To summarize, kubectl is the client-side tool used to interact with the Kubernetes cluster, whereas kubelet is the agent that runs on each worker node and manages the containers and pods on that node.

Explain the role of the API server:

The API server is a key component of the control plane in a Kubernetes cluster. It acts as the central control point and primary interface for interacting with the cluster. The API server exposes the Kubernetes API, which allows users, administrators, and other components to communicate with the cluster.

Here are the primary roles and responsibilities of the API server:

  1. API Endpoint:
    The API server serves as the endpoint for all communication with the Kubernetes cluster. Clients, including kubectl and other Kubernetes components, send requests to the API server to perform various operations on the cluster, such as creating or updating resources, retrieving cluster information, or issuing commands.

  2. Authentication and Authorization:
    The API server handles authentication and authorization of requests made to the cluster. It verifies the identity of the client making the request and checks whether the client has the necessary permissions to perform the requested operation. This ensures that only authorized users and components can access and modify the cluster's resources.

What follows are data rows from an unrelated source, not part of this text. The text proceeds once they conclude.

import Summits.Ventures.GridStability.Models.StructurePreservingInstance

/-!
# GridStability/Models/StructurePreservingEdgeFlow — node injections of edge-list couplings as
# signed sums of per-edge flows; EXACT rational injections at half-angle (tan δ/2) points

LADDER-GRIDFUSION rung «G2.b-SP NE39», route (b) «printed P» (lead 2026-08-27T01:16:41Z /
01:37:36Z; lyap-1's ask 01:31:32Z), seat gridfusion-model-2; MODEL-VALIDITY row MV-3. DATA-INDEPENDENT
companion of `StructurePreservingInstance.lean` (same instance kit, next screen):
* `netFlow src tgt F i = Σ_{e : src e = i} F e − Σ_{e : tgt e = i} F e` — the net OUT-flow at node
  `i` of per-edge quantities `F` on an indexed edge list (`m` edges `src e → tgt e`); over `ℚ` it
  is finite data a kernel decision procedure evaluates, over `ℝ` it is the node balance;
  `netFlow_ratCast` moves the cast `ℚ → ℝ` through it;
* `edgeFlow src tgt wt δ e = wt e · sin(δ_{src e} − δ_{tgt e})` and the NODE BALANCE
  `Params.pe_eq_netFlow_edgeFlow`: for couplings `b = symmetrize (edgeWeight src tgt wt)` (the
  shape of every typed instance) the injection `fᵢ(δ) = Σⱼ bᵢⱼ sin(δᵢ − δⱼ)` is
  `netFlow src tgt (edgeFlow src tgt wt δ) i` — each listed edge enters with `+` at its source and
  `−` at its target (antisymmetry of the sine), parallel entries add up;
* `halfFlow a b = (2a/(1+a²))·((1−b²)/(1+b²)) − ((1−a²)/(1+a²))·(2b/(1+b²))`
  (`= 2(a−b)(1+ab)/((1+a²)(1+b²))`, `halfFlow_eq`) is `sin(2·arctan a − 2·arctan b)`
  (`sin_halfAngle_sub`), a rational function over any field, cast-compatible (`halfFlow_ratCast`);
* `Params.pe_halfAngle_eq_ratCast` packages the EXACT EVALUATION: from two finite rational tables —
  per-edge `F_e = wt_e · halfFlow(t_src, t_tgt)` (`m` identities over `ℚ`) and per-node
  `G_i = netFlow F i` (`n` identities over `ℚ`) — it concludes `fᵢ(δ₀) = G_i` in `ℝ` at the
  half-angle point `δ₀ = halfAngle t`, for every node. This is the per-node form in which the
  RESIDUAL hypothesis `4 Σ_{i ≠ r} (P_i − fᵢ(θ₀))² < μ²R²` of the tree's equilibrium-existence
  theorem (`Literature.MathematicalPhysics.PowerSystems.ClassicalModel.exists_equilibrium_of_residual_reference`,
  lit-1) becomes finitely many small rational comparisons.
Everything is PROVED; no instance data (model-4 custody; the NE39 tables live in
`NE39SPInjections.lean`); MODELLED column only — nothing here is a stability statement.
[cite: Padiyar2013, §3.2 eqs (3.2), (3.9)]; [cite: BergenHill1981].
-/

noncomputable section

open Finset Real

namespace Summit.Ventures.GridStability.Models.StructurePreserving

variable {n m : ℕ}

/-! ## Net flow of per-edge quantities on an indexed edge list -/

/-- Net OUT-flow at node `i` of the per-edge quantities `F` on the indexed edge list
`src e → tgt e`: `Σ_{e : src e = i} F e − Σ_{e : tgt e = i} F e`. -/
def netFlow {α : Type*} [AddCommGroup α] (src tgt : Fin m → Fin n) (F : Fin m → α) (i : Fin n) :
    α :=
  (∑ e, if src e = i then F e else 0) - ∑ e, if tgt e = i then F e else 0

/-- `netFlow` commutes with the cast `ℚ → ℝ` (rational tables evaluate the real node balance). -/
theorem netFlow_ratCast (src tgt : Fin m → Fin n) (F : Fin m → ℚ) (i : Fin n) :
    ((netFlow src tgt F i : ℚ) : ℝ) = netFlow src tgt (fun e => (F e : ℝ)) i := by
  unfold netFlow
  rw [Rat.cast_sub, Rat.cast_sum, Rat.cast_sum]
  congr 1 <;> exact Finset.sum_congr rfl fun e _ => by split_ifs <;> simp

/-! ## Per-edge flows and the node balance -/

/-- The flow carried by listed edge `e` (orientation `src e → tgt e`, weight `wt e`) at bus
angles `δ`: `wt e · sin(δ_{src e} − δ_{tgt e})`. -/
def edgeFlow (src tgt : Fin m → Fin n) (wt : Fin m → ℝ) (δ : Fin n → ℝ) (e : Fin m) : ℝ :=
  wt e * Real.sin (δ (src e) - δ (tgt e))

/-- **Node balance of edge-list couplings**: for `b = symmetrize (edgeWeight src tgt wt)` the
injection `fᵢ(δ) = Σⱼ bᵢⱼ sin(δᵢ − δⱼ)` [cite: Padiyar2013, §3.2 eq (3.9)] at node `i` is the net
out-flow of the per-edge flows: `fᵢ(δ) = Σ_{e : src e = i} wt_e sin(δ_i − δ_{tgt e})
− Σ_{e : tgt e = i} wt_e sin(δ_{src e} − δ_i)`. -/
theorem Params.pe_eq_netFlow_edgeFlow (p : Params n) {src tgt : Fin m → Fin n} {wt : Fin m → ℝ}
    (hb : p.b = symmetrize (edgeWeight src tgt wt)) (δ : Fin n → ℝ) (i : Fin n) :
    p.pe δ i = netFlow src tgt (edgeFlow src tgt wt δ) i := by
  classical
  -- source-oriented entries: `Σⱼ w(i,j) sin(δᵢ − δⱼ) = Σ_{e : src e = i} flow e`
  have hout : ∑ j, edgeWeight src tgt wt i j * Real.sin (δ i - δ j)
      = ∑ e, if src e = i then edgeFlow src tgt wt δ e else 0 := by
    simp only [edgeWeight, Finset.sum_mul]
    rw [Finset.sum_comm]
    refine Finset.sum_congr rfl fun e _ => ?_
    by_cases hs : src e = i
    · subst hs
      rw [if_pos rfl, Finset.sum_eq_single (tgt e)]
      · rw [if_pos ⟨rfl, rfl⟩, edgeFlow]
      · intro j _ hj
        rw [if_neg (fun h => hj h.2.symm), zero_mul]
      · intro h; exact absurd (Finset.mem_univ _) h
    · rw [if_neg hs]
      exact Finset.sum_eq_zero fun j _ => by rw [if_neg (fun h => hs h.1), zero_mul]
  -- target-oriented entries: `Σⱼ w(j,i) sin(δᵢ − δⱼ) = −Σ_{e : tgt e = i} flow e`
  have hin : ∑ j, edgeWeight src tgt wt j i * Real.sin (δ i - δ j)
      = -∑ e, if tgt e = i then edgeFlow src tgt wt δ e else 0 := by
    simp only [edgeWeight, Finset.sum_mul]
    rw [Finset.sum_comm, ← Finset.sum_neg_distrib]
    refine Finset.sum_congr rfl fun e _ => ?_
    by_cases ht : tgt e = i
    · subst ht
      rw [if_pos rfl, Finset.sum_eq_single (src e)]
      · rw [if_pos ⟨rfl, rfl⟩, edgeFlow, ← neg_sub (δ (src e)) (δ (tgt e)), Real.sin_neg, mul_neg]
      · intro j _ hj
        rw [if_neg (fun h => hj h.1.symm), zero_mul]
      · intro h; exact absurd (Finset.mem_univ _) h
    · rw [if_neg ht, neg_zero]
      exact Finset.sum_eq_zero fun j _ => by rw [if_neg (fun h => ht h.2), zero_mul]
  unfold Params.pe netFlow
  rw [hb]
  simp only [symmetrize, add_mul, Finset.sum_add_distrib]
  rw [hout, hin, sub_eq_add_neg]

/-! ## The sine of a branch angle at a half-angle point is a rational function -/

/-- `halfFlow a b = (2a/(1+a²))·((1−b²)/(1+b²)) − ((1−a²)/(1+a²))·(2b/(1+b²))` — the value of
`sin(2·arctan a − 2·arctan b)` (`sin_halfAngle_sub`); a rational function over any field. -/
def halfFlow {K : Type*} [Field K] (a b : K) : K :=
  2 * a / (1 + a ^ 2) * ((1 - b ^ 2) / (1 + b ^ 2)) - (1 - a ^ 2) / (1 + a ^ 2) * (2 * b / (1 + b ^ 2))

/-- Closed form `halfFlow a b = 2(a − b)(1 + ab)/((1 + a²)(1 + b²))` (reals). -/
theorem halfFlow_eq (a b : ℝ) :
    halfFlow a b = 2 * (a - b) * (1 + a * b) / ((1 + a ^ 2) * (1 + b ^ 2)) := by
  unfold halfFlow
  have ha : (0 : ℝ) < 1 + a ^ 2 := by positivity
  have hb : (0 : ℝ) < 1 + b ^ 2 := by positivity
  field_simp
  ring

/-- `halfFlow` is antisymmetric: reversing an edge flips the sign of its flow. -/
theorem halfFlow_swap {K : Type*} [Field K] (a b : K) : halfFlow b a = -halfFlow a b := by
  unfold halfFlow; ring

/-- `halfFlow` commutes with the cast `ℚ → ℝ`. -/
theorem halfFlow_ratCast (a b : ℚ) : ((halfFlow a b : ℚ) : ℝ) = halfFlow (a : ℝ) (b : ℝ) := by
  unfold halfFlow; push_cast; ring

/-- **Branch-angle sine at a half-angle point**: `sin(δᵢ − δⱼ) = halfFlow tᵢ tⱼ` for
`δ = halfAngle t` (`sin(A − B) = sin A cos B − cos A sin B` with the rational `sin_halfAngle`,
`cos_halfAngle`). -/
theorem sin_halfAngle_sub (t : Fin n → ℝ) (i j : Fin n) :
    Real.sin (halfAngle t i - halfAngle t j) = halfFlow (t i) (t j) := by
  rw [Real.sin_sub, sin_halfAngle, cos_halfAngle, sin_halfAngle, cos_halfAngle]
  simp only [halfSin, halfCos, halfFlow]

/-- The flow on a listed edge at a half-angle point: `wt_e · halfFlow(t_{src e}, t_{tgt e})`. -/
theorem edgeFlow_halfAngle (src tgt : Fin m → Fin n) (wt : Fin m → ℝ) (t : Fin n → ℝ) (e : Fin m) :
    edgeFlow src tgt wt (halfAngle t) e = wt e * halfFlow (t (src e)) (t (tgt e)) := by
  rw [edgeFlow, sin_halfAngle_sub]

/-! ## Exact injections at a half-angle point from two rational tables -/

/-- **Exact per-node injections from finite rational data.** Let the couplings be
`b = symmetrize (edgeWeight src tgt wt)` with RATIONAL weights `wt = wtQ` and let `δ₀ = halfAngle tQ`
be a half-angle point with RATIONAL tangents. If a per-edge table `FQ` satisfies the `m` rational
identities `wtQ e · halfFlow (tQ (src e)) (tQ (tgt e)) = FQ e` and a per-node table `GQ` the `n`
rational identities `netFlow src tgt FQ i = GQ i`, then `fᵢ(δ₀) = GQ i` EXACTLY for every node —
no transcendental function and no real arithmetic left (the two tables are checked by `decide` /
`norm_num` in the instance file). -/
theorem Params.pe_halfAngle_eq_ratCast (p : Params n) {src tgt : Fin m → Fin n} (wtQ : Fin m → ℚ)
    (tQ : Fin n → ℚ) (hb : p.b = symmetrize (edgeWeight src tgt fun e => (wtQ e : ℝ)))
    (FQ : Fin m → ℚ) (hF : ∀ e, wtQ e * halfFlow (tQ (src e)) (tQ (tgt e)) = FQ e)
    (GQ : Fin n → ℚ) (hG : ∀ i, netFlow src tgt FQ i = GQ i) (i : Fin n) :
    p.pe (halfAngle fun k => (tQ k : ℝ)) i = (GQ i : ℝ) := by
  have hflow : edgeFlow src tgt (fun e => (wtQ e : ℝ)) (halfAngle fun k => (tQ k : ℝ))
      = fun e => ((FQ e : ℚ) : ℝ) := by
    funext e
    rw [edgeFlow_halfAngle, ← hF e, Rat.cast_mul, halfFlow_ratCast]
  rw [p.pe_eq_netFlow_edgeFlow hb, hflow, ← netFlow_ratCast, hG i]

/-- Corollary: with `P⁰ := f(δ₀)` (eq=b) the injected powers ARE the per-node table,
`P⁰ᵢ = GQ i`. -/
theorem Params.P0_eq_ratCast_of_P0_eq_pe (p : Params n) {src tgt : Fin m → Fin n}
    (wtQ : Fin m → ℚ) (tQ : Fin n → ℚ)
    (hb : p.b = symmetrize (edgeWeight src tgt fun e => (wtQ e : ℝ)))
    (hP : p.P0 = p.pe (halfAngle fun k => (tQ k : ℝ)))
    (FQ : Fin m → ℚ) (hF : ∀ e, wtQ e * halfFlow (tQ (src e)) (tQ (tgt e)) = FQ e)
    (GQ : Fin n → ℚ) (hG : ∀ i, netFlow src tgt FQ i = GQ i) (i : Fin n) :
    p.P0 i = (GQ i : ℝ) := by
  rw [hP, p.pe_halfAngle_eq_ratCast wtQ tQ hb FQ hF GQ hG i]

end Summit.Ventures.GridStability.Models.StructurePreserving

end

  3. Validation and Admission Control:
    The API server validates incoming requests to ensure they comply with the cluster's configuration and policies. It performs checks to verify that the requested resources are well-formed and that the specified values are within acceptable ranges. Additionally, the API server supports admission control plugins that allow custom validation and mutation logic to be applied to incoming requests.

  4. Resource Management:
    The API server manages the cluster's resources and state by storing and updating information about the cluster's objects, such as pods, services, deployments, and namespaces. It persists this information in the cluster's backing store, typically etcd. When clients make requests to create, update, or delete resources, the API server validates the requests, updates the object's state, and ensures consistency across the cluster.

  5. Cluster-wide Coordination:
    The API server acts as a centralized coordinator for various cluster-wide operations. It ensures that changes made by different clients are properly coordinated and synchronized. For example, when a client requests the creation of a pod, the API server coordinates with the scheduler to determine which node should run the pod and updates the desired state accordingly.

  6. Custom Resource Definitions (CRDs):
    The API server supports Custom Resource Definitions, which allow users to define their own custom resource types and controllers. CRDs extend the Kubernetes API to include user-defined resources, enabling the creation of custom controllers that manage and reconcile the state of these resources.

Overall, the API server plays a crucial role in managing the Kubernetes cluster. It provides a unified and standardized interface for interacting with the cluster, handles authentication and authorization, validates and stores cluster state, and coordinates cluster-wide operations. The API server is vital for managing the lifecycle of Kubernetes resources and ensuring the cluster operates according to the desired configuration and policies.